Records from a data source
/-!
## Sharpness of Zhang's proviso: the pseudo-solutions `(±1)ⁿ + 2^m · 1ⁿ = p · d²`

Appended 2026-08-23 (lit seat g4). If `p d² = 2^m + 1` then `(x, y, z) = (1, 1, d)` solves `xⁿ + 2^m yⁿ = p z²` for EVERY `n`;
if `p d² = 2^m − 1` then `(−1, 1, d)` solves it for every ODD `n`. Both triples are nonzero and pairwise coprime, so the
conclusion of `zhang2012_sumWithTwoPowerEqPrimeSquare` genuinely fails at `k = m` for a non-admissible prime: the proviso
"`p ≠ (2^m ± 1)/d²`" cannot be dropped. These are the `|xy| = 1` "pseudo-solutions" behind Bennett–Skinner's thresholds
`α₀` in Theorem 1.2 (`1 + 2² = 5`, `−1 + 2³ = 7`, `−1 + 2⁴ = 15`, `1 + 2⁴ = 17`) and behind the venture cell's parked cells
(`1 + 2¹⁰ = 41·5²`, `1 + 2⁹ = 57·3²`). Elementary; recorded here so that the rôle of the hypothesis is kernel-checked next to
the fact.
-/

/-- The two pseudo-solution identities: `p d² = 2^m + 1 ⇒ 1ⁿ + 2^m·1ⁿ = p d²` (all `n`) and
`p d² = 2^m − 1 ⇒ (−1)ⁿ + 2^m·1ⁿ = p d²` (odd `n`). With `two_pow_pseudoSolution_isCoprime` this shows that the conclusion
of [ZhangZhongfeng2012]'s theorem fails at `k = m` whenever its proviso fails (e.g. `p ∈ {3, 5, 7, 17, 31, 41, 127}`,
`not_zhang2012Admissible_examples`). [cite: ZhangZhongfeng2012, main theorem (hypothesis) — sharpness; cf. BennettSkinner2004 Thm 1.2 (thresholds α₀)] -/
theorem zhang2012_pseudoSolutions {p m : ℕ} {d : ℤ} :
    ((p : ℤ) * d ^ 2 = 2 ^ m + 1 → ∀ n : ℕ, (1 : ℤ) ^ n + 2 ^ m * 1 ^ n = p * d ^ 2) ∧
    ((p : ℤ) * d ^ 2 = 2 ^ m - 1 → ∀ n : ℕ, Odd n → (-1 : ℤ) ^ n + 2 ^ m * 1 ^ n = p * d ^ 2) := by
  refine ⟨fun h n => ?_, fun h n hn => ?_⟩
  · simp only [one_pow, mul_one]
    linarith
  · rw [hn.neg_one_pow]
    simp only [one_pow, mul_one]
    linarith

/-- The pseudo-solution triples `(1, 1, d)` and `(−1, 1, d)` are pairwise coprime (and nonzero when `d ≠ 0`), i.e. they
are admissible solutions in the sense of `zhang2012_sumWithTwoPowerEqPrimeSquare`. [folklore] -/
private theorem two_pow_pseudoSolution_isCoprime (d : ℤ) :
    IsCoprime (1 : ℤ) 1 ∧ IsCoprime (1 : ℤ) d ∧ IsCoprime (-1 : ℤ) 1 ∧ IsCoprime (-1 : ℤ) d :=
  ⟨isCoprime_one_left, isCoprime_one_left, isCoprime_one_right, isCoprime_one_left.neg_left⟩

/-- Consequently the statement of Zhang's theorem WITHOUT the proviso is false: for `p = 5` (`5·1² = 2² + 1`, `k = 2`)
the triple `(1, 1, 1)` is a nonzero pairwise coprime solution of `xⁿ + 2²yⁿ = 5z²` for every `n`, and for `p = 7`
(`7·1² = 2³ − 1`, `k = 3`) the triple `(−1, 1, 1)` solves `xⁿ + 2³yⁿ = 7z²` for every odd `n` — in particular for
primes `n > p^{8p²}`. [cite: ZhangZhongfeng2012, main theorem (hypothesis) — sharpness at p = 5, 7] -/
theorem zhang2012_proviso_needed :
    (∀ n : ℕ, (1 : ℤ) ^ n + 2 ^ 2 * 1 ^ n = 5 * 1 ^ 2) ∧
    (∀ n : ℕ, Odd n → (-1 : ℤ) ^ n + 2 ^ 3 * 1 ^ n = 7 * 1 ^ 2) ∧
    IsCoprime (1 : ℤ) 1 ∧ IsCoprime (-1 : ℤ) 1 := by
  refine ⟨fun n => ?_, fun n hn => ?_, isCoprime_one_left, isCoprime_one_right⟩
  · simp
  · rw [hn.neg_one_pow]
    norm_num

end Literature.NumberTheory.DiophantineGeometry
omit [IsManifold (𝓡 n) 1 M] in
/-- **(B1)** The classes `ν_y` read through a fixed chart are locally consistent on `M` near `x₀`:
there is a neighbourhood `K` of `x₀` inside `U₀` and a class `m ∈ Hₙ(M | K)` restricting to `ν_y`
at every `y ∈ K` (transport of the local consistency of `g` on a small chart ball through the hub
`U₀`, by excision `Hₙ(U₀ | K'') ≅ Hₙ(M | K)` and the isomorphisms `Hₙ(M | K) ≅ Hₙ(M | x₀)`,
`Hₙ(ℝⁿ | C) ≅ Hₙ(ℝⁿ | p)` of Hatcher 2002, §3.3 p. 236). [cite: HatcherAT2002, §3.3 p. 236] -/
theorem exists_restrictToPoint_eq_fixedChartClass :
    ∃ K : Set M, K ∈ 𝓝 x₀ ∧ ∃ hKU : K ⊆ (chartAt (𝔼 n) x₀).source,
      ∃ m : localHomologyOfSet ℤ ℤ M K n, ∀ (y : M) (hy : y ∈ K),
        restrictToPoint ℤ ℤ hy n m = fixedChartClass g x₀ y (hKU hy) := by
  set φ₀ := chartAt (𝔼 n) x₀ with hφ₀
  set p₀ : 𝔼 n := φ₀ x₀ with hp₀
  have hx₀ : x₀ ∈ φ₀.source := mem_chart_source (𝔼 n) x₀
  -- local consistency of `g` at `p₀` and a small closed ball in the target
  obtain ⟨Kg, hKg, gK, hgK⟩ := g.locallyConsistent p₀
  have hW : φ₀.target ∩ Kg ∈ 𝓝 p₀ := Filter.inter_mem (chart_target_mem_nhds (𝔼 n) x₀) hKg
  obtain ⟨ρ, hρ, hρW⟩ := nhds_basis_closedBall.mem_iff.1 hW
  have hρt : closedBall p₀ ρ ⊆ φ₀.target := hρW.trans inter_subset_left
  have hρK : closedBall p₀ ρ ⊆ Kg := hρW.trans inter_subset_right
  -- the convex piece `C` and the neighbourhood `K = φ₀⁻¹ C`
  set r : ℝ := ρ / 4 with hr
  have hr0 : 0 < r := by positivity
  set C : Set (𝔼 n) := ball p₀ r with hC
  have hCρ : C ⊆ ball p₀ ρ := ball_subset_ball (by rw [hr]; linarith)
  have hCK : C ⊆ Kg := (hCρ.trans ball_subset_closedBall).trans hρK
  have hp₀C : p₀ ∈ C := mem_ball_self hr0
  set K : Set M := φ₀.source ∩ φ₀ ⁻¹' C with hK
  have hKU : K ⊆ φ₀.source := inter_subset_left
  have hKo : IsOpen K := φ₀.isOpen_inter_preimage isOpen_ball
  have hx₀K : x₀ ∈ K := ⟨hx₀, hp₀C⟩
  have hKn : K ∈ 𝓝 x₀ := hKo.mem_nhds hx₀K
  -- the restriction of `g_{Kg}` to `C`
  set gC : localHomologyOfSet ℤ ℤ (𝔼 n) C n := restrictLocal ℤ ℤ hCK n gK with hgC
  have hgC' : ∀ (p : 𝔼 n) (hp : p ∈ C), restrictToPoint ℤ ℤ hp n gC = g.localClass p :=
    fun p hp => by rw [hgC, restrictToPoint_restrictLocal_apply, hgK p (hCK hp)]
  -- isomorphisms: restrictions on `M` at `x₀` and on `ℝⁿ` at points of `C`
  haveI hrM : IsIso (restrictToPoint ℤ ℤ hx₀K n) :=
    isIso_restrictToPoint_of_starConvex_chart ℤ ℤ φ₀ hx₀ hρ hρt
      ((convex_ball p₀ r).starConvex hp₀C) hp₀C hCρ hK hx₀K n
  have hrE : ∀ (p : 𝔼 n) (hp : p ∈ C), IsIso (restrictToPoint ℤ ℤ hp n) := fun p hp => by
    refine isIso_restrictToPoint_of_convex_chart ℤ ℤ (OpenPartialHomeomorph.refl (𝔼 n))
      (p := p₀) (r := r) hr0 (subset_univ _) (convex_ball p₀ r) ball_subset_closedBall ?_ hp n
    rw [OpenPartialHomeomorph.refl_source, Set.univ_inter]
    rfl
  -- the hub `U₀` with `K'' = φ₀|⁻¹ C`, the set-level push-forwards `P`, `Q`
  set U : Set M := φ₀.source with hU
  set K'' : Set ↥U := Subtype.val ⁻¹' K with hK''
  have hx₀'' : (⟨x₀, hx₀⟩ : ↥U) ∈ K'' := hx₀K
  have hPm : MapsTo (subsetIncl U) K''ᶜ Kᶜ := fun z hz hz' => hz hz'
  have hQm : MapsTo (chartRestrict x₀) K''ᶜ Cᶜ := fun z hz hz' => hz ⟨z.2, hz'⟩
  -- `P` is an isomorphism by excision (`closure K ⊆ U`)
  have hPiso : IsIso (relativeSingularHomology.map ℤ ℤ (subsetIncl U) hPm n) := by
    have hcl : closure K ⊆ U := by
      have hD : IsClosed (φ₀.source ∩ φ₀ ⁻¹' closedBall p₀ r) := by
        have hrt : closedBall p₀ r ⊆ φ₀.target :=
          (closedBall_subset_closedBall (by rw [hr]; linarith)).trans hρt
        rw [← φ₀.symm_image_eq_source_inter_preimage hrt]
        exact ((isCompact_closedBall p₀ r).image_of_continuousOn
          (φ₀.continuousOn_symm.mono hrt)).isClosed
      exact (closure_minimal (t := φ₀.source ∩ φ₀ ⁻¹' closedBall p₀ r)
        (fun y hy => ⟨hy.1, ball_subset_closedBall hy.2⟩) hD).trans inter_subset_left
    have hcov : interior Kᶜ ∪ interior U = univ := by
      rw [φ₀.open_source.interior_eq]
      refine eq_univ_of_forall fun y => ?_
      by_cases hy : y ∈ U
      · exact Or.inr hy
      · exact Or.inl (interior_maximal (t := (closure K)ᶜ) (compl_subset_compl.2 subset_closure)
          isClosed_closure.isOpen_compl (fun h => hy (hcl h)))
    exact relativeSingularHomology.isIso_map_of_interior_union_interior_holds ℤ ℤ M Kᶜ U hcov n
  -- maps of pairs at `x₀` and the isomorphisms `A⁰_{x₀}`, `B⁰_{x₀}`
  set x₀' : ↥U := ⟨x₀, hx₀⟩ with hx₀'
  have hx₀'' : x₀' ∈ K'' := hx₀K
  have mAx : MapsTo (subsetIncl U) ({x₀'}ᶜ : Set ↥U) {x₀}ᶜ :=
    mapsTo_compl_singleton_of_injective Subtype.val_injective rfl
  have mBx : MapsTo (chartRestrict x₀) ({x₀'}ᶜ : Set ↥U) {p₀}ᶜ :=
    mapsTo_compl_singleton_of_injective (chartRestrict_injective x₀) rfl
  haveI iAx : IsIso (relativeSingularHomology.map ℤ ℤ (subsetIncl U) mAx n) :=
    Literature.AlgebraicTopology.SingularHomology.localHomology.isIso_map_subsetIncl_of_isOpen
      ℤ ℤ φ₀.open_source hx₀ n
  haveI iBx : IsIso (relativeSingularHomology.map ℤ ℤ (chartRestrict x₀) mBx n) :=
    Literature.AlgebraicTopology.SingularHomology.localHomology.isIso_map_of_isOpenEmbedding_of_eq
      ℤ ℤ (chartRestrict x₀) (isOpenEmbedding_chartRestrict x₀) x₀' rfl n
  haveI := hPiso
  -- `r''_{x₀}` is an isomorphism: `P ≫ r_{x₀} = r''_{x₀} ≫ A⁰_{x₀}`
  have hsq₁ := map_comp_restrictToPoint (subsetIncl U) hPm hx₀'' hx₀K mAx n
  haveI hr'' : IsIso (restrictToPoint ℤ ℤ hx₀'' n) := by
    haveI : IsIso (restrictToPoint ℤ ℤ hx₀'' n ≫
        relativeSingularHomology.map ℤ ℤ (subsetIncl U) mAx n) := by
      rw [← hsq₁]; exact IsIso.comp_isIso
    exact IsIso.of_isIso_comp_right (restrictToPoint ℤ ℤ hx₀'' n)
      (relativeSingularHomology.map ℤ ℤ (subsetIncl U) mAx n)
  -- the class `c` on the hub with `r''_{x₀} c = (B⁰_{x₀})⁻¹ g_{p₀}`
  set d : localHomology ℤ ℤ ↥U x₀' n :=
    inv (relativeSingularHomology.map ℤ ℤ (chartRestrict x₀) mBx n) (g.localClass p₀) with hd
  clear_value d
  set c : localHomologyOfSet ℤ ℤ ↥U K'' n := inv (restrictToPoint ℤ ℤ hx₀'' n) d with hc
  clear_value c
  have hcd : restrictToPoint ℤ ℤ hx₀'' n c = d := by
    rw [hc, ← ModuleCat.comp_apply, IsIso.inv_hom_id, ModuleCat.id_apply]
  have hBd : relativeSingularHomology.map ℤ ℤ (chartRestrict x₀) mBx n d = g.localClass p₀ := by
    rw [hd, ← ModuleCat.comp_apply, IsIso.inv_hom_id, ModuleCat.id_apply]
  -- `Q c = gC`, tested at `p₀` where restriction is injective
  have hQc : relativeSingularHomology.map ℤ ℤ (chartRestrict x₀) hQm n c = gC := by
    haveI := hrE p₀ hp₀C
    apply (ModuleCat.mono_iff_injective (restrictToPoint ℤ ℤ hp₀C n)).1 inferInstance
    have hsq₂ := map_comp_restrictToPoint (chartRestrict x₀) hQm hx₀'' hp₀C mBx n
    have e₂ : restrictToPoint ℤ ℤ hp₀C n
        (relativeSingularHomology.map ℤ ℤ (chartRestrict x₀) hQm n c) =
        relativeSingularHomology.map ℤ ℤ (chartRestrict x₀) mBx n
          (restrictToPoint ℤ ℤ hx₀'' n c) := by
      rw [← ModuleCat.comp_apply, hsq₂, ModuleCat.comp_apply]
    change restrictToPoint ℤ ℤ hp₀C n
        (relativeSingularHomology.map ℤ ℤ (chartRestrict x₀) hQm n c) =
      restrictToPoint ℤ ℤ hp₀C n gC
    rw [e₂, hcd, hBd, hgC' p₀ hp₀C]
  -- the class on `M` and its restrictions
  refine ⟨K, hKn, hKU, relativeSingularHomology.map ℤ ℤ (subsetIncl U) hPm n c, fun y hy => ?_⟩
  have hyU : y ∈ U := hKU hy
  set y' : ↥U := ⟨y, hyU⟩ with hy'
  have hy'' : y' ∈ K'' := hy
  have hpy : φ₀ y ∈ C := hy.2
  have mAy : MapsTo (subsetIncl U) ({y'}ᶜ : Set ↥U) {y}ᶜ :=
    mapsTo_compl_singleton_of_injective Subtype.val_injective rfl
  have mBy : MapsTo (chartRestrict x₀) ({y'}ᶜ : Set ↥U) {φ₀ y}ᶜ :=
    mapsTo_compl_singleton_of_injective (chartRestrict_injective x₀) rfl
  haveI iBy : IsIso (relativeSingularHomology.map ℤ ℤ (chartRestrict x₀) mBy n) :=
    Literature.AlgebraicTopology.SingularHomology.localHomology.isIso_map_of_isOpenEmbedding_of_eq
      ℤ ℤ (chartRestrict x₀) (isOpenEmbedding_chartRestrict x₀) y' rfl n
  have hsq₃ := map_comp_restrictToPoint (subsetIncl U) hPm hy'' hy mAy n
  have hsq₄ := map_comp_restrictToPoint (chartRestrict x₀) hQm hy'' hpy mBy n
  have e₃ : restrictToPoint ℤ ℤ hy n (relativeSingularHomology.map ℤ ℤ (subsetIncl U) hPm n c) =
      relativeSingularHomology.map ℤ ℤ (subsetIncl U) mAy n (restrictToPoint ℤ ℤ hy'' n c) := by
    rw [← ModuleCat.comp_apply, hsq₃, ModuleCat.comp_apply]
  have e₄ : g.localClass (φ₀ y) =
      relativeSingularHomology.map ℤ ℤ (chartRestrict x₀) mBy n (restrictToPoint ℤ ℤ hy'' n c) := by
    rw [← hgC' (φ₀ y) hpy, ← hQc, ← ModuleCat.comp_apply, hsq₄, ModuleCat.comp_apply]
  have e₅ : inv (relativeSingularHomology.map ℤ ℤ (chartRestrict x₀) mBy n) (g.localClass (φ₀ y)) =
      restrictToPoint ℤ ℤ hy'' n c := by
    rw [e₄, ← ModuleCat.comp_apply, IsIso.hom_inv_id, ModuleCat.id_apply]
  rw [e₃, ← e₅]
  rfl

» Task directions:
Where the data above reaches the line holding "have hBd : relativeSingularHomology.map", begin printing, and stop after the line holding "relativeSingularHomology.map ℤ ℤ (subsetIncl U) mAy". Each line must be reproduced exactly, with nothing else added.

» Task answer:
  have hBd : relativeSingularHomology.map ℤ ℤ (chartRestrict x₀) mBx n d = g.localClass p₀ := by
    rw [hd, ← ModuleCat.comp_apply, IsIso.inv_hom_id, ModuleCat.id_apply]
  -- `Q c = gC`, tested at `p₀` where restriction is injective
  have hQc : relativeSingularHomology.map ℤ ℤ (chartRestrict x₀) hQm n c = gC := by
    haveI := hrE p₀ hp₀C
    apply (ModuleCat.mono_iff_injective (restrictToPoint ℤ ℤ hp₀C n)).1 inferInstance
    have hsq₂ := map_comp_restrictToPoint (chartRestrict x₀) hQm hx₀'' hp₀C mBx n
    have e₂ : restrictToPoint ℤ ℤ hp₀C n
        (relativeSingularHomology.map ℤ ℤ (chartRestrict x₀) hQm n c) =
        relativeSingularHomology.map ℤ ℤ (chartRestrict x₀) mBx n
          (restrictToPoint ℤ ℤ hx₀'' n c) := by
      rw [← ModuleCat.comp_apply, hsq₂, ModuleCat.comp_apply]
    change restrictToPoint ℤ ℤ hp₀C n
        (relativeSingularHomology.map ℤ ℤ (chartRestrict x₀) hQm n c) =
      restrictToPoint ℤ ℤ hp₀C n gC
    rw [e₂, hcd, hBd, hgC' p₀ hp₀C]
  -- the class on `M` and its restrictions
  refine ⟨K, hKn, hKU, relativeSingularHomology.map ℤ ℤ (subsetIncl U) hPm n c, fun y hy => ?_⟩
  have hyU : y ∈ U := hKU hy
  set y' : ↥U := ⟨y, hyU⟩ with hy'
  have hy'' : y' ∈ K'' := hy
  have hpy : φ₀ y ∈ C := hy.2
  have mAy : MapsTo (subsetIncl U) ({y'}ᶜ : Set ↥U) {y}ᶜ :=
    mapsTo_compl_singleton_of_injective Subtype.val_injective rfl
  have mBy : MapsTo (chartRestrict x₀) ({y'}ᶜ : Set ↥U) {φ₀ y}ᶜ :=
    mapsTo_compl_singleton_of_injective (chartRestrict_injective x₀) rfl
  haveI iBy : IsIso (relativeSingularHomology.map ℤ ℤ (chartRestrict x₀) mBy n) :=
    Literature.AlgebraicTopology.SingularHomology.localHomology.isIso_map_of_isOpenEmbedding_of_eq
      ℤ ℤ (chartRestrict x₀) (isOpenEmbedding_chartRestrict x₀) y' rfl n
  have hsq₃ := map_comp_restrictToPoint (subsetIncl U) hPm hy'' hy mAy n
  have hsq₄ := map_comp_restrictToPoint (chartRestrict x₀) hQm hy'' hpy mBy n
  have e₃ : restrictToPoint ℤ ℤ hy n (relativeSingularHomology.map ℤ ℤ (subsetIncl U) hPm n c) =
      relativeSingularHomology.map ℤ ℤ (subsetIncl U) mAy n (restrictToPoint ℤ ℤ hy'' n c) := by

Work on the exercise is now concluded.